Please output the lines shown below exactly as they appear.
(Input material begins)
import Summits.MatrixMultiplication.MatrixMultiplication.Theorems.SoloInformedTwistedMatchingsEffectivePrimePow
import HarnessLib

/-!
# Effective Theorem B″: certified exponents for hosts of exponent `5` and `9`

Solo-informed seat (MatrixMultiplication), gen 101; sharpest-statement §2y(8), effective form — two more
certified level conditions for `twistedMatching_card_le_effective_primePow`:
* exponent `5` (`p = 5`, `E = 1`, `u = 7/10`): `|ι| ≤ 3 |S|^{15/16}` (`θ_5(7/10) = 4.4616 = 5^{0.9294}`);
* exponent `9` (`p = 3`, `E = 2`, `u = 4/5`): `|ι| ≤ 3 |S|^{24/25}` (`θ_3(4/5) = 2.8314`, `θ_3(256/625) = 2.8602`,
  both `≤ 3^{0.96} = 2.871`).
-/

noncomputable section

open scoped BigOperators
open Finset

namespace Summit.MatrixMultiplication.MatrixMultiplication.Theorems.TwistedSliceRank

section EffectiveConstantsB

/-- **Exponent-`5` hosts: `|ι| ≤ 3 |S|^{15/16}`** for every twisted matching under any finite family of
automorphism-pair twists. [this work] -/
theorem twistedMatching_card_le_exp_five (S : Type) [CommGroup S] [Fintype S] [DecidableEq S]
    (hexpS : ∀ g : S, g ^ 5 = 1) (σ : Type) [Fintype σ] (φ ψ : σ → S ≃* S) (ι : Type)
    [Fintype ι] (x y z : ι → S)
    (hmatch : ∀ i j l : ι, (∃ s : σ, x i * φ s (y j) * ψ s (z l) = 1) ↔ (i = j ∧ j = l)) :
    (Fintype.card ι : ℝ) ≤ 3 * (Fintype.card S : ℝ) ^ (15 / 16 : ℝ) := by
  haveI : Fact (Nat.Prime 5) := ⟨Nat.prime_five⟩
  refine twistedMatching_card_le_effective_primePow 5 1 (7 / 10) (15 / 16) (by norm_num)
    (by norm_num) ?_ S (fun g => by simpa using hexpS g) σ φ ψ ι x y z hmatch
  intro s hs
  interval_cases s
  simp only [Fin.sum_univ_five, Fin.val_zero, Fin.val_one, Fin.val_two, Fin.isValue,
    show ((3 : Fin 5) : ℕ) = 3 from rfl, show ((4 : Fin 5) : ℕ) = 4 from rfl]
  norm_num
  rw [show ((7 : ℝ) / 10) = ((10 : ℝ) / 7)⁻¹ by norm_num, Real.inv_rpow (by norm_num),
    Real.rpow_neg (by norm_num), inv_inv]
  have h48 : (((10 : ℝ) / 7) ^ ((4 : ℝ) / 3) * (27731 / 10000)) ^ (48 : ℕ) ≤
      ((5 : ℝ) ^ ((15 : ℝ) / 16)) ^ (48 : ℕ) := by
    rw [mul_pow, ← Real.rpow_natCast (((10 : ℝ) / 7) ^ ((4 : ℝ) / 3)) 48,
      ← Real.rpow_mul (by norm_num), ← Real.rpow_natCast ((5 : ℝ) ^ ((15 : ℝ) / 16)) 48,
      ← Real.rpow_mul (by norm_num),
      show ((4 : ℝ) / 3 * ((48 : ℕ) : ℝ)) = ((64 : ℕ) : ℝ) by norm_num,
      show ((15 : ℝ) / 16 * ((48 : ℕ) : ℝ)) = ((45 : ℕ) : ℝ) by norm_num,
      Real.rpow_natCast, Real.rpow_natCast]
    norm_num
  have := le_of_pow_le_pow_left₀ (by norm_num) (by positivity) h48
  exact this

/-- **Exponent-`9` hosts: `|ι| ≤ 3 |S|^{24/25}`** for every twisted matching under any finite family of
automorphism-pair twists. [this work] -/
theorem twistedMatching_card_le_exp_nine (S : Type) [CommGroup S] [Fintype S] [DecidableEq S]
    (hexpS : ∀ g : S, g ^ 9 = 1) (σ : Type) [Fintype σ] (φ ψ : σ → S ≃* S) (ι : Type)
    [Fintype ι] (x y z : ι → S)
    (hmatch : ∀ i j l : ι, (∃ s : σ, x i * φ s (y j) * ψ s (z l) = 1) ↔ (i = j ∧ j = l)) :
    (Fintype.card ι : ℝ) ≤ 3 * (Fintype.card S : ℝ) ^ (24 / 25 : ℝ) := by
  haveI : Fact (Nat.Prime 3) := ⟨Nat.prime_three⟩
  refine twistedMatching_card_le_effective_primePow 3 2 (4 / 5) (24 / 25) (by norm_num)
    (by norm_num) ?_ S (fun g => by simpa using hexpS g) σ φ ψ ι x y z hmatch
  intro s hs
  interval_cases s
  · simp only [Fin.sum_univ_three, Fin.val_zero, Fin.val_one, Fin.val_two, Fin.isValue]
    norm_num
    rw [show ((4 : ℝ) / 5) = ((5 : ℝ) / 4)⁻¹ by norm_num, Real.inv_rpow (by norm_num),
      Real.rpow_neg (by norm_num), inv_inv]
    have h75 : (((5 : ℝ) / 4) ^ ((2 : ℝ) / 3) * (61 / 25)) ^ (75 : ℕ) ≤
        ((3 : ℝ) ^ ((24 : ℝ) / 25)) ^ (75 : ℕ) := by
      rw [mul_pow, ← Real.rpow_natCast (((5 : ℝ) / 4) ^ ((2 : ℝ) / 3)) 75,
        ← Real.rpow_mul (by norm_num), ← Real.rpow_natCast ((3 : ℝ) ^ ((24 : ℝ) / 25)) 75,
        ← Real.rpow_mul (by norm_num),
        show ((2 : ℝ) / 3 * ((75 : ℕ) : ℝ)) = ((50 : ℕ) : ℝ) by norm_num,
        show ((24 : ℝ) / 25 * ((75 : ℕ) : ℝ)) = ((72 : ℕ) : ℝ) by norm_num,
        Real.rpow_natCast, Real.rpow_natCast]
      norm_num
    have := le_of_pow_le_pow_left₀ (by norm_num) (by positivity) h75
    exact this
  · simp only [Fin.sum_univ_three, Fin.val_zero, Fin.val_one, Fin.val_two, Fin.isValue]
    norm_num
    rw [show ((4 : ℝ) / 5) = ((5 : ℝ) / 4)⁻¹ by norm_num, Real.inv_rpow (by norm_num),
      Real.rpow_neg (by norm_num), inv_inv]
    have h75 : (((5 : ℝ) / 4) ^ ((8 : ℝ) / 3) * (616161 / 390625)) ^ (75 : ℕ) ≤
        ((3 : ℝ) ^ ((24 : ℝ) / 25)) ^ (75 : ℕ) := by
      rw [mul_pow, ← Real.rpow_natCast (((5 : ℝ) / 4) ^ ((8 : ℝ) / 3)) 75,
        ← Real.rpow_mul (by norm_num), ← Real.rpow_natCast ((3 : ℝ) ^ ((24 : ℝ) / 25)) 75,
        ← Real.rpow_mul (by norm_num),
        show ((8 : ℝ) / 3 * ((75 : ℕ) : ℝ)) = ((200 : ℕ) : ℝ) by norm_num,
        show ((24 : ℝ) / 25 * ((75 : ℕ) : ℝ)) = ((72 : ℕ) : ℝ) by norm_num,
        Real.rpow_natCast, Real.rpow_natCast]
      norm_num
    have := le_of_pow_le_pow_left₀ (by norm_num) (by positivity) h75
    exact this

end EffectiveConstantsB

end Summit.MatrixMultiplication.MatrixMultiplication.Theorems.TwistedSliceRank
(Input material ends)
▶ [Worked solution]:
import Summits.MatrixMultiplication.MatrixMultiplication.Theorems.SoloInformedTwistedMatchingsEffectivePrimePow
import HarnessLib

/-!
# Effective Theorem B″: certified exponents for hosts of exponent `5` and `9`

Solo-informed seat (MatrixMultiplication), gen 101; sharpest-statement §2y(8), effective form — two more
certified level conditions for `twistedMatching_card_le_effective_primePow`:
* exponent `5` (`p = 5`, `E = 1`, `u = 7/10`): `|ι| ≤ 3 |S|^{15/16}` (`θ_5(7/10) = 4.4616 = 5^{0.9294}`);
* exponent `9` (`p = 3`, `E = 2`, `u = 4/5`): `|ι| ≤ 3 |S|^{24/25}` (`θ_3(4/5) = 2.8314`, `θ_3(256/625) = 2.8602`,
  both `≤ 3^{0.96} = 2.871`).
-/

noncomputable section

open scoped BigOperators
open Finset

namespace Summit.MatrixMultiplication.MatrixMultiplication.Theorems.TwistedSliceRank

section EffectiveConstantsB

/-- **Exponent-`5` hosts: `|ι| ≤ 3 |S|^{15/16}`** for every twisted matching under any finite family of
automorphism-pair twists. [this work] -/
theorem twistedMatching_card_le_exp_five (S : Type) [CommGroup S] [Fintype S] [DecidableEq S]
    (hexpS : ∀ g : S, g ^ 5 = 1) (σ : Type) [Fintype σ] (φ ψ : σ → S ≃* S) (ι : Type)
    [Fintype ι] (x y z : ι → S)
    (hmatch : ∀ i j l : ι, (∃ s : σ, x i * φ s (y j) * ψ s (z l) = 1) ↔ (i = j ∧ j = l)) :
    (Fintype.card ι : ℝ) ≤ 3 * (Fintype.card S : ℝ) ^ (15 / 16 : ℝ) := by
  haveI : Fact (Nat.Prime 5) := ⟨Nat.prime_five⟩
  refine twistedMatching_card_le_effective_primePow 5 1 (7 / 10) (15 / 16) (by norm_num)
    (by norm_num) ?_ S (fun g => by simpa using hexpS g) σ φ ψ ι x y z hmatch
  intro s hs
  interval_cases s
  simp only [Fin.sum_univ_five, Fin.val_zero, Fin.val_one, Fin.val_two, Fin.isValue,
    show ((3 : Fin 5) : ℕ) = 3 from rfl, show ((4 : Fin 5) : ℕ) = 4 from rfl]
  norm_num
  rw [show ((7 : ℝ) / 10) = ((10 : ℝ) / 7)⁻¹ by norm_num, Real.inv_rpow (by norm_num),
    Real.rpow_neg (by norm_num), inv_inv]
  have h48 : (((10 : ℝ) / 7) ^ ((4 : ℝ) / 3) * (27731 / 10000)) ^ (48 : ℕ) ≤
      ((5 : ℝ) ^ ((15 : ℝ) / 16)) ^ (48 : ℕ) := by
    rw [mul_pow, ← Real.rpow_natCast (((10 : ℝ) / 7) ^ ((4 : ℝ) / 3)) 48,
      ← Real.rpow_mul (by norm_num), ← Real.rpow_natCast ((5 : ℝ) ^ ((15 : ℝ) / 16)) 48,
      ← Real.rpow_mul (by norm_num),
      show ((4 : ℝ) / 3 * ((48 : ℕ) : ℝ)) = ((64 : ℕ) : ℝ) by norm_num,
      show ((15 : ℝ) / 16 * ((48 : ℕ) : ℝ)) = ((45 : ℕ) : ℝ) by norm_num,
      Real.rpow_natCast, Real.rpow_natCast]
    norm_num
  have := le_of_pow_le_pow_left₀ (by norm_num) (by positivity) h48
  exact this

/-- **Exponent-`9` hosts: `|ι| ≤ 3 |S|^{24/25}`** for every twisted matching under any finite family of
automorphism-pair twists. [this work] -/
theorem twistedMatching_card_le_exp_nine (S : Type) [CommGroup S] [Fintype S] [DecidableEq S]
    (hexpS : ∀ g : S, g ^ 9 = 1) (σ : Type) [Fintype σ] (φ ψ : σ → S ≃* S) (ι : Type)
    [Fintype ι] (x y z : ι → S)
    (hmatch : ∀ i j l : ι, (∃ s : σ, x i * φ s (y j) * ψ s (z l) = 1) ↔ (i = j ∧ j = l)) :
    (Fintype.card ι : ℝ) ≤ 3 * (Fintype.card S : ℝ) ^ (24 / 25 : ℝ) := by
  haveI : Fact (Nat.Prime 3) := ⟨Nat.prime_three⟩
  refine twistedMatching_card_le_effective_primePow 3 2 (4 / 5) (24 / 25) (by norm_num)
    (by norm_num) ?_ S (fun g => by simpa using hexpS g) σ φ ψ ι x y z hmatch
  intro s hs
  interval_cases s
  · simp only [Fin.sum_univ_three, Fin.val_zero, Fin.val_one, Fin.val_two, Fin.isValue]
    norm_num
    rw [show ((4 : ℝ) / 5) = ((5 : ℝ) / 4)⁻¹ by norm_num, Real.inv_rpow (by norm_num),
      Real.rpow_neg (by norm_num), inv_inv]
    have h75 : (((5 : ℝ) / 4) ^ ((2 : ℝ) / 3) * (61 / 25)) ^ (75 : ℕ) ≤
        ((3 : ℝ) ^ ((24 : ℝ) / 25)) ^ (75 : ℕ) := by
      rw [mul_pow, ← Real.rpow_natCast (((5 : ℝ) / 4) ^ ((2 : ℝ) / 3)) 75,
        ← Real.rpow_mul (by norm_num), ← Real.rpow_natCast ((3 : ℝ) ^ ((24 : ℝ) / 25)) 75,
        ← Real.rpow_mul (by norm_num),
        show ((2 : ℝ) / 3 * ((75 : ℕ) : ℝ)) = ((50 : ℕ) : ℝ) by norm_num,
        show ((24 : ℝ) / 25 * ((75 : ℕ) : ℝ)) = ((72 : ℕ) : ℝ) by norm_num,
        Real.rpow_natCast, Real.rpow_natCast]
      norm_num
    have := le_of_pow_le_pow_left₀ (by norm_num) (by positivity) h75
    exact this
  · simp only [Fin.sum_univ_three, Fin.val_zero, Fin.val_one, Fin.val_two, Fin.isValue]
    norm_num
    rw [show ((4 : ℝ) / 5) = ((5 : ℝ) / 4)⁻¹ by norm_num, Real.inv_rpow (by norm_num),
      Real.rpow_neg (by norm_num), inv_inv]
    have h75 : (((5 : ℝ) / 4) ^ ((8 : ℝ) / 3) * (616161 / 390625)) ^ (75 : ℕ) ≤
        ((3 : ℝ) ^ ((24 : ℝ) / 25)) ^ (75 : ℕ) := by
      rw [mul_pow, ← Real.rpow_natCast (((5 : ℝ) / 4) ^ ((8 : ℝ) / 3)) 75,
        ← Real.rpow_mul (by norm_num), ← Real.rpow_natCast ((3 : ℝ) ^ ((24 : ℝ) / 25)) 75,
        ← Real.rpow_mul (by norm_num),
        show ((8 : ℝ) / 3 * ((75 : ℕ) : ℝ)) = ((200 : ℕ) : ℝ) by norm_num,
        show ((24 : ℝ) / 25 * ((75 : ℕ) : ℝ)) = ((72 : ℕ) : ℝ) by norm_num,
        Real.rpow_natCast, Real.rpow_natCast]
      norm_num
    have := le_of_pow_le_pow_left₀ (by norm_num) (by positivity) h75
    exact this

end EffectiveConstantsB

end Summit.MatrixMultiplication.MatrixMultiplication.Theorems.TwistedSliceRank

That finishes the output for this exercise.